I'm using pre-trained model ResNet50, After first Epoch , below are the results. This took almost 50 mins to train on my Mac locally.

We are going to do 30 Epochs, hopefully model converges much faster and if we see that, the training script will exit.

Epoch 1

INFO:__main__:Epoch 1 completed
INFO:__main__:loss_train : 2.4369251771526095
INFO:__main__:loss_val : 1.5950532106632938
INFO:__main__:acc_train : 0.4754874628970629 / topk_acc_train : {1: 0.4754874628970629, 5: 0.7189032289804687}
INFO:__main__:acc_val : 0.6255222057972878 / topk_acc_val : {1: 0.6255222057972878, 5: 0.8552927566038948} / avgk_acc_val : {1: 0.6394048460697989, 5: 0.8794909698566746}

Epoch 18

Last time model is saved.

INFO:__main__:Epoch 18 completed
INFO:__main__:loss_train : 0.591255208659147
INFO:__main__:loss_val : 0.8582512536248693
INFO:__main__:acc_train : 0.8244108627560308 / topk_acc_train : {1: 0.8244108627560308, 5: 0.9717976680496564}
INFO:__main__:acc_val : 0.7899929301368983 / topk_acc_val : {1: 0.7899929301368983, 5: 0.9536923966835915} / avgk_acc_val : {1: 0.7965164856353236, 5: 0.9700173533003407}

Epoch 20

After Epoch 20 the model has not been getting saved, which means it is not getting improved significantly, thus I've killed the script.

INFO:__main__:Epoch 20 completed
INFO:__main__:loss_train : 0.5567932317672534
INFO:__main__:loss_val : 0.8666584216157698
INFO:__main__:acc_train : 0.8321430328473737 / topk_acc_train : {1: 0.8321430328473737, 5: 0.9750856852359009}
INFO:__main__:acc_val : 0.7886110932579214 / topk_acc_val : {1: 0.7886110932579214, 5: 0.9534353107526191} / avgk_acc_val : {1: 0.7954881419114339, 5: 0.9706279323864001}

Finally we are able to convert a .pt file to a CoreML model file, which can be embedded into iOS app.

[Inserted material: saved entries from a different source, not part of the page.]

import Literature.NumberTheory.EllipticCurves.TowerLimitPairingPerfectProofs
import Literature.GroupTheory.FiniteAbelian.HomCounts
import HarnessLib

/-!
# Representability of functionals on the SATURATED families of a tower by the dual tower — the rank-free (e) of
# Howard's H.4 (Exact) for `F_𝔮` at `v ∣ p` (generic tower algebra; proofs file)

Topic `NumberTheory/EllipticCurves`; THEOREMS ONLY (no definition, no named fact, no instance, no notation, no `sorry`),
in the currency of the tree's abstract towers `Literature.NumberTheory.EllipticCurves.Tower.*` (`compatibleFamilies`,
`saturatedFamilies red p C`, `levelCondition red p C k` of `ZpExtensionEisensteinSelmerStructure`; Kőnig
`exists_mem_compatibleFamilies_of_forall_mem` of `TowerSaturatedCartesianPresentedProofs`), sequel of x10b-p1-w8's
`TowerLimitPairingPerfectProofs` §4 (`exists_mem_compatibleFamilies_forall_pairing_eq[_fun]`: functionals on ALL compatible
families, represented on the LIFTABLE classes) — here the functionals live on the SATURATED families / saturated level
conditions, as the rank-free proof of (Exact) needs (cell `pub/bsd-print-x9`, LEAD memo
`HOME/p1/H4-EXACT-AT-P-PLAN-x10b-p1-g8.md` §1(e), brick (B5); shared μ-crux `MuInequalityCoherentPairOfHoward`,
stmt-BirchSwinnertonDyer-23088, STUB A field `SatisfiesH.h4` at `v ∣ p`).

* §1 (finite abelian groups, `Literature.GroupTheory.FiniteAbelian.…`) `natCard_addMonoidHom_zmod_eq_card` (`#Hom(G, ℤ/n) = #G`
  for finite `n`-torsion `G`, from the tree's `natCard_addMonoidHom_zmod_right`), **`exists_addMonoidHom_extend_zmod`** —
  characters `L → ℤ/n` EXTEND from subgroups of a finite `n`-torsion group (counting: the restriction has kernel inside
  `Hom(G/L, ℤ/n)`), `pairing_reading_surjective_of_injective` — if both adjoints of a reading `λ ∘ B : X × Y → ℤ/n` are
  injective then `y ↦ λ ∘ B(·, y)` is ONTO `Hom(X, ℤ/n)` (counting).
* §2 (one level) `exists_forall_reading_pairing_eq_of_subgroup` (a character of a SUBGROUP `L ≤ X_k` is `λ ∘ B_k(·, y)|_L`),
  **`exists_forall_mem_pairing_eq_of_frobenius`** — a function `g : X_k → Q_k` additive and `A`-homogeneous on an
  `A`-stable subgroup `L` is `B_k(·, y)` on `L`, given the onto reading adjoint, `B_k` `A`-linear in `x`, and the FROBENIUS
  property of `λ` (`(∀ r, λ (r • q) = λ (r • q′)) → q = q′`; for `A_{m,k}` and the tail form: the tree's
  `bijective_comp_tailFormZMod_dualFamily_mul`).
* §3 (towers) **`exists_mem_compatibleFamilies_forall_saturated_pairing_eq`** — level functions `g_k` compatible along the
  saturated families (`redQ (g_{k+1} ξ_{k+1}) = g_k ξ_k`) and represented on `levelCondition red p C k` at each (finite) level are
  represented by ONE compatible family `y` of `Y`: `B_k (ξ_k, y_k) = g_k ξ_k` for all saturated `ξ`, all `k` (Kőnig);
  `…_forall_levelCondition_pairing_eq` (conclusion on the level conditions).
* §4 `exists_mem_compatibleFamilies_forall_saturated_pairing_eq_of_readings` (§2 + §3: levelwise perfect readings and
  Frobenius forms ⇒ every compatible, additive, homogeneous family of level functions on the saturated conditions is
  represented) and the FUNCTIONAL FORM **`…_functional`**: one function `Ψ` on families which on the saturated families is
  well defined levelwise (`Ψ ξ k` depends only on `ξ_k` — in the application from `ker eval_k ∩ Sat = p^k Sat`), additive,
  levelwise homogeneous and compatible-valued, is `ξ ↦ (B_k(ξ_k, y_k))_k` for one compatible `y` — «every balanced additive
  functional `Sat_X → lim Q_j` is represented by `lim Y_j`», the hypothesis `hrep` of
  `Literature.Algebra.Module.exists_sub_smul_mem_of_forall_mem_span` (p649486 §1) in tower currency, WITHOUT ranks,
  `Module.Finite` or an Euler–Poincaré count.
Nothing arithmetic is proved here; no summit statement is proved; BSD is not proved by any of this.

References: J. S. Milne, *Arithmetic Duality Theorems* (2006), I §0 Prop. 0.19, I Cor. 2.3 / Thm. 2.6 (local duality of
finitely generated modules by passage to the limit over finite levels); B. Howard, Compositio Math. 140 (2004), H.4
(arXiv:1202.6340 p. 7 L78–82) and Def. 3.2.6; T. W. Hungerford, *Algebra* (1974), Ch. IV Thm. 4.7 and §4 Exercise 1 (counting
homomorphisms of finite abelian groups); B. de Smit, K. Rubin, R. Schoof, Cor. 2.2 (dual bases of monogenic algebras);
J.-P. Serre, *Galois Cohomology* (1997), I §2.2; Neukirch–Schmidt–Wingberg (2008), Cor. 2.7.6 (Mittag-Leffler).
-/

set_option autoImplicit false

noncomputable section

universe u v w

/-! ## §1 Characters into `ℤ/n` extend from subgroups of finite `n`-torsion groups -/

namespace Literature.GroupTheory.FiniteAbelian

/-- `Hom(G, ℤ/n)` is finite for finite `G`. [cite: Hungerford1974, Ch. IV §4 Exercise 1] -/
theorem finite_addMonoidHom_zmod (G : Type*) [AddCommGroup G] [Finite G] (n : ℕ) [NeZero n] :
    Finite (G →+ ZMod n) :=
  Finite.of_injective (fun f : G →+ ZMod n ↦ (f : G → ZMod n)) DFunLike.coe_injective

/-- **`#Hom(G, ℤ/n) = #G` for a finite `n`-torsion group** (`G[n] = G`).
[cite: Hungerford1974, Ch. IV §4 Exercise 1 (a), with Thm. 4.7] -/
theorem natCard_addMonoidHom_zmod_eq_card (G : Type*) [AddCommGroup G] [Finite G] (n : ℕ) [NeZero n]
    (hG : ∀ g : G, n • g = 0) : Nat.card (G →+ ZMod n) = Nat.card G := by
  rw [natCard_addMonoidHom_zmod_right]
  have htop : AddSubgroup.torsionBy G n = ⊤ := by
    ext g
    simp only [AddSubgroup.torsionBy.nsmul_iff, hG g, AddSubgroup.mem_top]
  rw [htop, AddSubgroup.card_top]

/-- **Characters into `ℤ/n` extend from subgroups** of a finite `n`-torsion abelian group: the restriction
`Hom(G, ℤ/n) → Hom(L, ℤ/n)` is onto (its kernel embeds in `Hom(G/L, ℤ/n)`, and `#Hom(·, ℤ/n) = #(·)` on all three
groups) — injectivity of `ℤ/n` as a `ℤ/n`-module, by counting. [cite: Hungerford1974, Ch. IV §4 Exercise 1 and Thm. 4.7 (counting homomorphisms of finite abelian groups)]
[cite: MilneADT2006, Ch. I §0 (duality of finite groups)] -/
theorem exists_addMonoidHom_extend_zmod {G : Type*} [AddCommGroup G] [Finite G] {n : ℕ} [NeZero n]
    (hG : ∀ g : G, n • g = 0) (L : AddSubgroup G) (χ : L →+ ZMod n) :
    ∃ Χ : G →+ ZMod n, ∀ x : L, Χ x = χ x := by
  classical
  haveI := finite_addMonoidHom_zmod G n
  haveI := finite_addMonoidHom_zmod L n
  haveI := finite_addMonoidHom_zmod (G ⧸ L) n
  -- the restriction map
  let ρ : (G →+ ZMod n) →+ (L →+ ZMod n) :=
    { toFun := fun Χ ↦ Χ.comp L.subtype
      map_zero' := rfl
      map_add' := fun _ _ ↦ rfl }
  -- its kernel embeds in `Hom(G/L, ℤ/n)`
  have hker : Nat.card ρ.ker ≤ Nat.card (G ⧸ L →+ ZMod n) := by
    refine Nat.card_le_card_of_injective
      (fun Χ : ρ.ker ↦ QuotientAddGroup.lift L (Χ : G →+ ZMod n) fun x hx ↦ ?_) fun Χ Χ' h ↦ ?_
    · have h0 := Χ.2
      rw [AddMonoidHom.mem_ker] at h0
      exact DFunLike.congr_fun h0 ⟨x, hx⟩
    · apply Subtype.ext
      ext g
      have := DFunLike.congr_fun h (QuotientAddGroup.mk g)
      simpa only [QuotientAddGroup.lift_mk] using this
  -- counting
  have hGn : Nat.card (G →+ ZMod n) = Nat.card G := natCard_addMonoidHom_zmod_eq_card G n hG
  have hLn : Nat.card (L →+ ZMod n) = Nat.card L :=
    natCard_addMonoidHom_zmod_eq_card L n fun g ↦ Subtype.ext (by
      rw [AddSubgroupClass.coe_nsmul, ZeroMemClass.coe_zero]; exact hG g)
  have hQn : Nat.card (G ⧸ L →+ ZMod n) = Nat.card (G ⧸ L) :=
    natCard_addMonoidHom_zmod_eq_card (G ⧸ L) n fun g ↦ by
      induction g using QuotientAddGroup.induction_on with
      | H g => rw [← QuotientAddGroup.mk_nsmul, hG, QuotientAddGroup.mk_zero]
  have hdec : Nat.card (G →+ ZMod n) = Nat.card ρ.ker * Nat.card ρ.range := by
    rw [AddSubgroup.card_eq_card_quotient_mul_card_addSubgroup ρ.ker, mul_comm,
      Nat.card_congr (QuotientAddGroup.quotientKerEquivRange ρ).toEquiv]
  have hGL : Nat.card G = Nat.card (G ⧸ L) * Nat.card L := AddSubgroup.card_eq_card_quotient_mul_card_addSubgroup L
  have hrange : Nat.card (L →+ ZMod n) ≤ Nat.card ρ.range := by
    have hpos : 0 < Nat.card (G ⧸ L) := Nat.card_pos
    rw [hLn]
    apply Nat.le_of_mul_le_mul_left _ hpos
    calc Nat.card (G ⧸ L) * Nat.card L = Nat.card ρ.ker * Nat.card ρ.range := by rw [← hGL, ← hGn, hdec]
      _ ≤ Nat.card (G ⧸ L) * Nat.card ρ.range := Nat.mul_le_mul_right _ (hker.trans hQn.le)
  have htop : ρ.range = ⊤ :=
    AddSubgroup.eq_top_of_card_eq _ (le_antisymm (AddSubgroup.card_le_card_addGroup _) hrange)
  have hχ : χ ∈ ρ.range := htop ▸ AddSubgroup.mem_top χ
  obtain ⟨Χ, hΧ⟩ := hχ
  exact ⟨Χ, fun x ↦ DFunLike.congr_fun hΧ x⟩


/-- **A perfect reading by counting**: for finite `n`-torsion groups `X`, `Y`, a bi-additive `B : X × Y → Q` and a
reading `λ : Q → ℤ/n`, if BOTH adjoints of `λ ∘ B` are injective then the adjoint `y ↦ λ ∘ B(·, y)` is ONTO
`Hom(X, ℤ/n)` (`#Y ≤ #Hom(X, ℤ/n) = #X ≤ #Hom(Y, ℤ/n) = #Y`). [cite: MilneADT2006, Ch. I §0 (duality of finite groups)]
[cite: Hungerford1974, Ch. IV §4 Exercise 1] -/
theorem pairing_reading_surjective_of_injective {X Y Q : Type*} [AddCommGroup X] [AddCommGroup Y] [AddCommGroup Q]
    [Finite X] [Finite Y] {n : ℕ} [NeZero n] (hX : ∀ x : X, n • x = 0) (hY : ∀ y : Y, n • y = 0)
    (B : X →+ Y →+ Q) (lam : Q →+ ZMod n)
    (hinjY : ∀ y : Y, (∀ x : X, lam (B x y) = 0) → y = 0)
    (hinjX : ∀ x : X, (∀ y : Y, lam (B x y) = 0) → x = 0) :
    ∀ χ : X →+ ZMod n, ∃ y : Y, ∀ x : X, lam (B x y) = χ x := by
  classical
  haveI := finite_addMonoidHom_zmod X n
  haveI := finite_addMonoidHom_zmod Y n
  -- the two adjoints
  let adY : Y →+ (X →+ ZMod n) :=
    { toFun := fun y ↦ lam.comp ((B.flip) y)
      map_zero' := by ext x; simp
      map_add' := fun y y' ↦ by ext x; simp }
  let adX : X →+ (Y →+ ZMod n) :=
    { toFun := fun x ↦ lam.comp (B x)
      map_zero' := by ext y; simp
      map_add' := fun x x' ↦ by ext y; simp }
  have hY' : Function.Injective adY := by
    rw [injective_iff_map_eq_zero]
    intro y hy
    exact hinjY y fun x ↦ DFunLike.congr_fun hy x
  have hX' : Function.Injective adX := by
    rw [injective_iff_map_eq_zero]
    intro x hx
    exact hinjX x fun y ↦ DFunLike.congr_fun hx y
  have h1 : Nat.card Y ≤ Nat.card (X →+ ZMod n) := Nat.card_le_card_of_injective _ hY'
  have h2 : Nat.card X ≤ Nat.card (Y →+ ZMod n) := Nat.card_le_card_of_injective _ hX'
  rw [natCard_addMonoidHom_zmod_eq_card Y n hY] at h2
  have hcard : Nat.card Y = Nat.card (X →+ ZMod n) :=
    le_antisymm h1 ((natCard_addMonoidHom_zmod_eq_card X n hX).trans_le h2)
  have hbij : Function.Bijective adY :=
    (Nat.bijective_iff_injective_and_card _).2 ⟨hY', hcard⟩
  intro χ
  obtain ⟨y, hy⟩ := hbij.2 χ
  exact ⟨y, fun x ↦ DFunLike.congr_fun hy x⟩

end Literature.GroupTheory.FiniteAbelian

/-! ## §2 Finite level: representability on a subgroup from a perfect reading -/

namespace Literature.NumberTheory.EllipticCurves

namespace Tower

open Literature.GroupTheory.FiniteAbelian

section Level

variable {Xk : Type u} {Yk : Type v} {Qk : Type w} [AddCommGroup Xk] [AddCommGroup Yk] [AddCommGroup Qk]
  [Finite Xk] (Bk : Xk →+ Yk →+ Qk) {n : ℕ} [NeZero n] (lam : Qk →+ ZMod n)

/-- **A character on a SUBGROUP is read off the pairing**: if `X_k` is finite `n`-torsion and the adjoint of the
`λ`-reading `y ↦ λ ∘ B_k(·, y)` is onto `Hom(X_k, ℤ/n)` (finite-level perfectness in the reading), then every
character `χ : L → ℤ/n` of a subgroup `L ≤ X_k` is `λ ∘ B_k(·, y)|_L` for some `y ∈ Y_k` (extend `χ` by §1).
[cite: MilneADT2006, Ch. I §0 Prop. 0.19 and Cor. 2.3 (finite-level local duality)] -/
theorem exists_forall_reading_pairing_eq_of_subgroup (hX : ∀ x : Xk, n • x = 0)
    (hsurj : ∀ χ : Xk →+ ZMod n, ∃ y : Yk, ∀ x : Xk, lam (Bk x y) = χ x)
    (L : AddSubgroup Xk) (χ : L →+ ZMod n) : ∃ y : Yk, ∀ x : L, lam (Bk x y) = χ x := by
  obtain ⟨Χ, hΧ⟩ := exists_addMonoidHom_extend_zmod hX L χ
  obtain ⟨y, hy⟩ := hsurj Χ
  exact ⟨y, fun x ↦ (hy x).trans (hΧ x)⟩

/-- **Finite-level representability on a subgroup, upgraded from the reading to the values** by the Frobenius
property of `λ` (`(∀ r, λ (r • q) = λ (r • q′)) → q = q′`: e.g. `λ =` the tail form of `A_{m,k}` onto `ℤ/p^k`,
`bijective_comp_tailFormZMod_dualFamily_mul`): for a function `g : X_k → Q_k` ADDITIVE and `A`-HOMOGENEOUS on an
`A`-stable subgroup `L` and `B_k` `A`-linear in the first variable, some `y ∈ Y_k` has `B_k(x, y) = g x` for
every `x ∈ L`. [cite: MilneADT2006, Ch. I §0 Prop. 0.19] [cite: DeSmitRubinSchoof1997, Cor. 2.2 (dual basis of a monogenic algebra)] -/
theorem exists_forall_mem_pairing_eq_of_frobenius {A : Type*} [SMul A Xk] [SMul A Qk]
    (hX : ∀ x : Xk, n • x = 0)
    (hsurj : ∀ χ : Xk →+ ZMod n, ∃ y : Yk, ∀ x : Xk, lam (Bk x y) = χ x)
    (hfrob : ∀ q q' : Qk, (∀ r : A, lam (r • q) = lam (r • q')) → q = q')
    (hBlin : ∀ (r : A) (x : Xk) (y : Yk), Bk (r • x) y = r • Bk x y)
    (L : AddSubgroup Xk) (hL : ∀ (r : A) (x : Xk), x ∈ L → r • x ∈ L)
    (g : Xk → Qk) (hgadd : ∀ x ∈ L, ∀ x' ∈ L, g (x + x') = g x + g x')
    (hgsmul : ∀ (r : A) (x : Xk), x ∈ L → g (r • x) = r • g x) :
    ∃ y : Yk, ∀ x ∈ L, Bk x y = g x := by
  have hg0 : g 0 = 0 := by
    have h := hgadd 0 L.zero_mem 0 L.zero_mem
    rw [add_zero] at h
    exact left_eq_add.1 h
  let χ : L →+ ZMod n :=
    { toFun := fun x ↦ lam (g x)
      map_zero' := by rw [ZeroMemClass.coe_zero, hg0, map_zero]
      map_add' := fun x x' ↦ by rw [AddSubgroup.coe_add, hgadd _ x.2 _ x'.2, map_add] }
  obtain ⟨y, hy⟩ := exists_forall_reading_pairing_eq_of_subgroup Bk lam hX hsurj L χ
  refine ⟨y, fun x hx ↦ hfrob _ _ fun r ↦ ?_⟩
  rw [← hBlin, ← hgsmul r x hx]
  exact hy ⟨r • x, hL r x hx⟩

end Level

/-! ## §3 Kőnig: compatible level functionals on the SATURATED families are represented by one compatible family -/

section Saturated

ahhh ! I'm so frustrated. I just tested the model , it does not recognize simple things like basil leaves, because it's not in our training dataset.

So we spent 30 hrs training and out of 300K images do not include basic plants/leaves we use in American cuisine.

09.04.2024

Pytorch

Goal of this exercise is for us to learn enough about pytorch to use existing models or finetune them on our dataset.

Resources: pytorch tutorial

In layman terms, for example,if we have 2 features age and income, we can predict whether a person can buy a car or not. This is called decision tree, there are weights, in this case age greather than 30 and income greater than 50k.

If age > 30:
    If income > 50k:
        Predict "Buy"
    Else:
        Predict "Don't Buy"
Else:
    Predict "Don't Buy"

For Image Data:

Convolutional Neural Networks (CNNs): These models apply filters (using weights) to extract patterns like edges, textures, and shapes from images.
Generative Adversarial Networks (GANs): These are used for generating images (like in MidJourney) and use weights to optimize a generator and discriminator model in tandem. Weights? Yes, CNNs and GANs are weight-based models. These models are highly successful in handling the complex spatial relationships in images.

We can use ResNet18 to classify images. We need to fintune this model on our dataset.

09.01.2024

Research

Today I'll be reading about the PlantNet dataset and how to train a model on AWS.

As part of my learning on ML I'm reading up kaggle ML course understanding basic concepts

How to use a model to predict?

This seems pretty simple.

You read the dataset.
Determine the features , in this example ['Rooms', 'Bathroom', 'Landsize', 'Lattitude', 'Longtitude']
use sklearn to predict the price.

Now what I understood is sklearn is ideal for sturctured data, such as tabular data.

For our use case, we have a dataset of images. So we need a deep learning libraries like pytorch or tensorflow. Pytorch is somewhat beginner friendly, so let us start with that and understand the basics.